Si el virus avanza en olas, lo que vemos en el continente americano es un gran tsunami. Empezando por la cantidad de contagios y la cantidad de muertes en Estados Unidos que supera, por mucho, el número de casos registrados en el resto del mundo.
A su vez México, Ecuador y Brasil, en donde está por comenzar el invierno, alimentan la etapa más virulenta de la pandemia desde que se declaró formalmente la emergencia sanitaria. Ayer, la Organización Mundial de la Salud informó de 106 mil casos de covid-19 en las últimas 24 horas, la cifra más alta desde que inició el brote.
En esta parte del mundo no hemos llegado al fin del principio y ya se impone —a mi juicio, de forma prematura— la conversación sobre la reapertura. Nuestra impaciencia por recobrar algo de normalidad y por regresar al sistema que nos puso en esta circunstancia empuja con fuerza hacia el fin de las restricciones. No más confinamiento, no más distancia. Incluso hay personas quienes piden no más tapabocas como la forma más reciente e incomprensible de protesta social. No podría estar más en desacuerdo.

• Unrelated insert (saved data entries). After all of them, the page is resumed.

import Summits.KontsevichZagierPeriods.KontsevichZagierPeriods.Theorems.DilationMove.Negative.LoadBearing
import Summits.KontsevichZagierPeriods.KontsevichZagierPeriods.Theorems.HurwitzMicroSectorsDilationMoveStubIsSemialgebraicMapOnCoordPow
import Literature.NumberTheory.Transcendental.BoxCoordinatePowerMap
import Literature.NumberTheory.Transcendental.KZFibredRelations

/-!
# `DilationMove` (stmt-KontsevichZagierPeriods-3872) — negative side, line `coordpow-api-assembly`:
the structural refutation channel for rule (2) and the load-bearing hypotheses of `stub_orthantCoordPowMove`

Refuter (`drefute`) by-products for the picked line of the crux `DilationMove` (route
`HurwitzMicroSectors`). The line's two registered stubs (`stub_isSemialgebraicMapOn_coordPow`,
`stub_orthantCoordPowMove` — the dilation `x ↦ (xᵢ^m)ᵢ` is ONE change-of-variables move on any
`ℚ`-semialgebraic domain inside the open orthant, target = the symbolic image) SURVIVE and are landed
(`Theorems/HurwitzMicroSectorsDilationMoveStub*.lean`); this file records what any proof of the second
stub must use, and packages a second refutation channel. Theorems only (no named statements).

* §S STRUCTURAL CHANNEL for rule (2) (complements the soundness channel `value_eq_of_mem` of
  `LoadBearing.lean`, which is blind whenever the two values agree): the free-group pinning
  `KZ.sigma_eq_of_of_sub_of_eq` (Literature `KZFibredRelations`; done inline before in
  `PlanarK0Injective/Negative/OneMove.lean`) gives, for `r ≠ r'`, that membership
  `[r] − [r'] ∈ changeOfVariablesRel` hands back the change-of-variables DATA FOR `(r, r')` ITSELF —
  a `ℚ`-semialgebraic `Φ`, injective on `r.domain`, with `r'.domain = Φ '' r.domain` and the Jacobian
  identity (`covData_of_mem`, `mem_changeOfVariablesRel_iff_of_ne`, every dimension). One-move
  statements can then be refuted by cardinality / injectivity / topology of the two domains.
* §M LOAD-BEARING HYPOTHESES of `stub_orthantCoordPowMove` (registered signature, skeleton sha
  7500539be930; each theorem negates that signature verbatim with ONE hypothesis deleted):
  `orthantCoordPowMove_false_without_oneLe` — `1 ≤ m` (m = 0, n = 1: source `[(0,1), 0]`, target
  `[{1}, 0]` = the image of the box under the constant map `coordPow 0`; both VALUES are `0`, so only
  the structural channel sees it: no injection of `(0,1)` onto a point);
  `orthantCoordPowMove_false_without_image` — the image clause (⟸ `not_dilationMoveBoxes_target`);
  `orthantCoordPowMove_false_without_jacobian` — the Jacobian factor (⟸ `not_dilationMoveJac_noJacobian`).
  The orthant hypothesis itself is load-bearing exactly for EVEN `m` (m = 2, n = 1: `[(-1,1), 2t]` vs
  `[[0,1), 1]`, values `0 ≠ 1`; removable for odd `m`) — that analysis is the standing disprover's
  (`Cruxes/DilationMove/Disproof.lean` §E.2) and is not repeated here. The remaining hypothesis
  `IsSemialgebraicMapOn ℚ r.domain (coordPow m)` is not load-bearing: it is the landed first stub.
[Kontsevich–Zagier 2001, §1.2, rule (2)]
-/

noncomputable section

open Set MvPolynomial MeasureTheory intervalIntegral
open Literature.NumberTheory.Transcendental Literature.ModelTheory.ExponentialFields
open Summit.KontsevichZagierPeriods.HurwitzMicroSectors.DilationMove (stub_isSemialgebraicMapOn_coordPow)

namespace Summit.KontsevichZagierPeriods.HurwitzMicroSectors.DilationMoveNegative

/-! ## §S The structural channel for rule (2) -/

/-- **Structural channel.** If `r ≠ r'` and `[r] − [r'] ∈ changeOfVariablesRel`, then the
change-of-variables data exist FOR THE PAIR `(r, r')` itself: a `ℚ`-semialgebraic `Φ`, differentiable
within and injective on `r.domain`, with `r'.domain = Φ '' r.domain` and
`r.integrand x = r'.integrand (Φ x)·|det Φ' x|` on `r.domain` (free-group pinning
`KZ.sigma_eq_of_of_sub_of_eq`). [Kontsevich–Zagier 2001, §1.2, rule (2)] -/
theorem covData_of_mem {n : ℕ} {r r' : KZ.IntegralRep n} (hne : r ≠ r')
    (h : KZ.of r - KZ.of r' ∈ KZ.changeOfVariablesRel) :
    ∃ (Φ : (Fin n → ℝ) → (Fin n → ℝ)) (Φ' : (Fin n → ℝ) → (Fin n → ℝ) →L[ℝ] (Fin n → ℝ)),
      IsSemialgebraicMapOn ℚ r.domain Φ ∧ (∀ x ∈ r.domain, HasFDerivWithinAt Φ (Φ' x) r.domain x) ∧
      InjOn Φ r.domain ∧ r'.domain = Φ '' r.domain ∧
      (∀ x ∈ r.domain, r.integrand x = r'.integrand (Φ x) * |(Φ' x).det|) := by
  obtain ⟨n', a, b, Φ, Φ', h1, h2, h3, h4, h5, hc⟩ := h
  have hne' : (⟨n, r⟩ : Σ k, KZ.IntegralRep k) ≠ ⟨n, r'⟩ := fun e => hne (by cases e; rfl)
  obtain ⟨e1, e2⟩ := KZ.sigma_eq_of_of_sub_of_eq hne' hc
  cases e1
  cases e2
  exact ⟨Φ, Φ', h1, h2, h3, h4, h5⟩

/-- For `r ≠ r'`, `[r] − [r'] ∈ changeOfVariablesRel` IFF the change-of-variables data exist for
`(r, r')`. [Kontsevich–Zagier 2001, §1.2, rule (2)] -/
theorem mem_changeOfVariablesRel_iff_of_ne {n : ℕ} {r r' : KZ.IntegralRep n} (hne : r ≠ r') :
    KZ.of r - KZ.of r' ∈ KZ.changeOfVariablesRel ↔
    ∃ (Φ : (Fin n → ℝ) → (Fin n → ℝ)) (Φ' : (Fin n → ℝ) → (Fin n → ℝ) →L[ℝ] (Fin n → ℝ)),
      IsSemialgebraicMapOn ℚ r.domain Φ ∧ (∀ x ∈ r.domain, HasFDerivWithinAt Φ (Φ' x) r.domain x) ∧
      InjOn Φ r.domain ∧ r'.domain = Φ '' r.domain ∧
      (∀ x ∈ r.domain, r.integrand x = r'.integrand (Φ x) * |(Φ' x).det|) :=
  ⟨covData_of_mem hne, fun ⟨Φ, Φ', h1, h2, h3, h4, h5⟩ => ⟨n, r, r', Φ, Φ', h1, h2, h3, h4, h5, rfl⟩⟩

/-! ## §M Load-bearing hypotheses of `stub_orthantCoordPowMove` -/

/-- The point `{1} ⊆ ℝ¹` is `ℚ`-semialgebraic. [folklore] -/
theorem isSemialgebraic_pointOne : IsSemialgebraic ℚ {y : Fin 1 → ℝ | y 0 = 1} := by
  convert isSemialgebraic_setOf_eval_eq_zero (k := ℚ) (R := ℝ) (ι := Fin 1) (X 0 - C 1) using 2 with y
  simp [sub_eq_zero]

/-- `coordPow 0` is the constant map `1`: its image of the unit interval box is the point `{1}`.
[folklore] -/
theorem image_coordPow_zero_ibox :
    (fun x : Fin 1 → ℝ => BoxIntegral.coordPow 0 x) '' ibox 1 0 1 = {y : Fin 1 → ℝ | y 0 = 1} := by
  ext y
  simp only [mem_image, mem_setOf_eq]
  constructor
  · rintro ⟨x, -, rfl⟩
    simp [BoxIntegral.coordPow]
  · intro hy
    refine ⟨fun _ => 1 / 2, fun i => ⟨by norm_num, by norm_num⟩, ?_⟩
    funext i
    fin_cases i
    simpa [BoxIntegral.coordPow] using hy.symm

/-- **`1 ≤ m` is load-bearing in `stub_orthantCoordPowMove`** (the registered signature with
`1 ≤ m` deleted is false). At `m = 0`, `n = 1` the source `[(0,1), 0]` (`monoRep 0 1 0 0`) and the
one-point target `[{1}, 0]` satisfy every remaining hypothesis (the typed factor `0¹·t^(0-1)` is `0`;
the image of the box under the constant map `coordPow 0 = 1` is the point). Both VALUES are `0`, so
the soundness channel is blind; the structural channel `covData_of_mem` demands an injection of
`(0,1)` onto a point — impossible (`1/4 ≠ 1/2`). [folklore] -/
theorem orthantCoordPowMove_false_without_oneLe :
    ¬ (∀ (n m : ℕ) (r r' : KZ.IntegralRep n), r.domain ⊆ {x | ∀ i, 0 < x i} →
        IsSemialgebraicMapOn ℚ r.domain (fun x : Fin n → ℝ => BoxIntegral.coordPow m x) →
        r'.domain = (fun x : Fin n → ℝ => BoxIntegral.coordPow m x) '' r.domain →
        (∀ x ∈ r.domain, r.integrand x =
          r'.integrand (BoxIntegral.coordPow m x) * ((m : ℝ) ^ n * ∏ i, x i ^ (m - 1))) →
        KZ.of r - KZ.of r' ∈ KZ.changeOfVariablesRel) := by
  intro h
  -- the one-point target representation `[{1}, 0]`
  let p : KZ.IntegralRep 1 :=
    { domain := {y | y 0 = 1}
      integrand := fun _ => 0
      isSemialgebraic_domain := isSemialgebraic_pointOne
      isSemialgebraicFunOn_integrand :=
        (isSemialgebraicFunOn_aeval isSemialgebraic_pointOne (0 : MvPolynomial (Fin 1) ℚ)).congr
          (fun x _ => by simp)
      integrableOn := integrableOn_zero }
  have hpdom : p.domain = {y | y 0 = 1} := rfl
  have hpint : ∀ y, p.integrand y = 0 := fun _ => rfl
  have hmem := h 1 0 (monoRep 0 1 0 0) p
    (fun x hx i => by simpa using (hx i).1)
    (stub_isSemialgebraicMapOn_coordPow 1 0 _ (monoRep 0 1 0 0).isSemialgebraic_domain)
    (by rw [monoRep_domain, image_coordPow_zero_ibox, hpdom])
    (fun x _ => by simp [hpint])
  have hne : monoRep 0 1 0 0 ≠ p := by
    intro e
    have hd := congrArg KZ.IntegralRep.domain e
    have hx : (fun _ : Fin 1 => (1 / 2 : ℝ)) ∈ (monoRep 0 1 0 0).domain :=
      fun i => ⟨by norm_num, by norm_num⟩
    rw [hd, hpdom] at hx
    norm_num [Set.mem_setOf_eq] at hx
  obtain ⟨Φ, Φ', -, -, hinj, himg, -⟩ := covData_of_mem hne hmem
  rw [hpdom] at himg
  have ha : (fun _ : Fin 1 => (1 / 4 : ℝ)) ∈ (monoRep 0 1 0 0).domain :=
    fun i => ⟨by norm_num, by norm_num⟩
  have hb : (fun _ : Fin 1 => (1 / 2 : ℝ)) ∈ (monoRep 0 1 0 0).domain :=
    fun i => ⟨by norm_num, by norm_num⟩
  have hΦa : Φ (fun _ => 1 / 4) ∈ {y : Fin 1 → ℝ | y 0 = 1} := by rw [himg]; exact mem_image_of_mem Φ ha
  have hΦb : Φ (fun _ => 1 / 2) ∈ {y : Fin 1 → ℝ | y 0 = 1} := by rw [himg]; exact mem_image_of_mem Φ hb
  have hab : Φ (fun _ => 1 / 4) = Φ (fun _ => 1 / 2) := by
    funext i
    fin_cases i
    exact hΦa.trans hΦb.symm
  have := congr_fun (hinj ha hb hab) 0
  norm_num at this

/-- **The image clause is load-bearing in `stub_orthantCoordPowMove`** (the registered signature
with `r'.domain = Φ '' r.domain` deleted is false): its `m = 1` instance contains the landed false
box variant `DilationMoveBoxes 1 1 0 1 0 2` (source `(0,1)`, target `(0,2)`, integrands `1`; values
`1 ≠ 2`, `not_dilationMoveBoxes_target`). [folklore] -/
theorem orthantCoordPowMove_false_without_image :
    ¬ (∀ (n m : ℕ), 1 ≤ m → ∀ (r r' : KZ.IntegralRep n), r.domain ⊆ {x | ∀ i, 0 < x i} →
        IsSemialgebraicMapOn ℚ r.domain (fun x : Fin n → ℝ => BoxIntegral.coordPow m x) →
        (∀ x ∈ r.domain, r.integrand x =
          r'.integrand (BoxIntegral.coordPow m x) * ((m : ℝ) ^ n * ∏ i, x i ^ (m - 1))) →
        KZ.of r - KZ.of r' ∈ KZ.changeOfVariablesRel) := fun h =>
  not_dilationMoveBoxes_target fun r r' hr _ hint =>
    h 1 1 le_rfl r r' (by rw [hr]; exact fun x hx i => by simpa using (hx i).1)
      (stub_isSemialgebraicMapOn_coordPow 1 1 _ r.isSemialgebraic_domain)
      (fun x hx => hint x hx)

/-- **The Jacobian factor is load-bearing in `stub_orthantCoordPowMove`** (the registered signature
with the factor `mⁿ ∏ xᵢ^(m-1)` deleted is false): its `m = 2` instance on the unit box (image = the
box, `BoxIntegral.image_coordPow_box`) contains the landed false variant `DilationMoveJac 1 2 1 0`
(`r = [(0,1), t²]`, `r' = [(0,1), t]`; values `1/3 ≠ 1/2`, `not_dilationMoveJac_noJacobian`).
[folklore] -/
theorem orthantCoordPowMove_false_without_jacobian :
    ¬ (∀ (n m : ℕ), 1 ≤ m → ∀ (r r' : KZ.IntegralRep n), r.domain ⊆ {x | ∀ i, 0 < x i} →
        IsSemialgebraicMapOn ℚ r.domain (fun x : Fin n → ℝ => BoxIntegral.coordPow m x) →
        r'.domain = (fun x : Fin n → ℝ => BoxIntegral.coordPow m x) '' r.domain →
        (∀ x ∈ r.domain, r.integrand x = r'.integrand (BoxIntegral.coordPow m x)) →
        KZ.of r - KZ.of r' ∈ KZ.changeOfVariablesRel) := fun h =>
  not_dilationMoveJac_noJacobian fun r r' hr hr' hint =>
    h 1 2 (by norm_num) r r' (by rw [hr]; exact fun x hx i => (hx i).1)
      (stub_isSemialgebraicMapOn_coordPow 1 2 _ r.isSemialgebraic_domain)
      (by rw [hr', hr]; exact (BoxIntegral.image_coordPow_box two_ne_zero).symm)
      (fun x hx => by rw [hint x hx]; show _ = r'.integrand (fun i => x i ^ 2); simp)

end Summit.KontsevichZagierPeriods.HurwitzMicroSectors.DilationMoveNegative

Es importante reiterar que cualquier avance registrado en las últimas semanas es resultado de las medidas de salud pública tomadas a principios de abril. Cualquier plan de reactivación que no contemple al menos algunas de esas medidas de forma permanente volverá a disparar la emergencia ante la falta de una vacuna y de un tratamiento efectivo contra la enfermedad. Este es el camino que nos propone la ciencia, pero no todas las respuestas pueden venir de ella.
Por eso es útil recordar el Decameron de Boccaccio y su llamado a la compasión y la empatía como respuesta a las frustraciones del encierro durante la peste negra en Europa. La invitación a tolerar lo que parece ambiguo y a responder con civilidad ante los inevitables desacuerdos que arroja esta circunstancia extraordinaria. La ciencia no puede determinar nuestras relaciones con los demás. No puede resolver por sí sola los retos de la desigualdad y la explotación.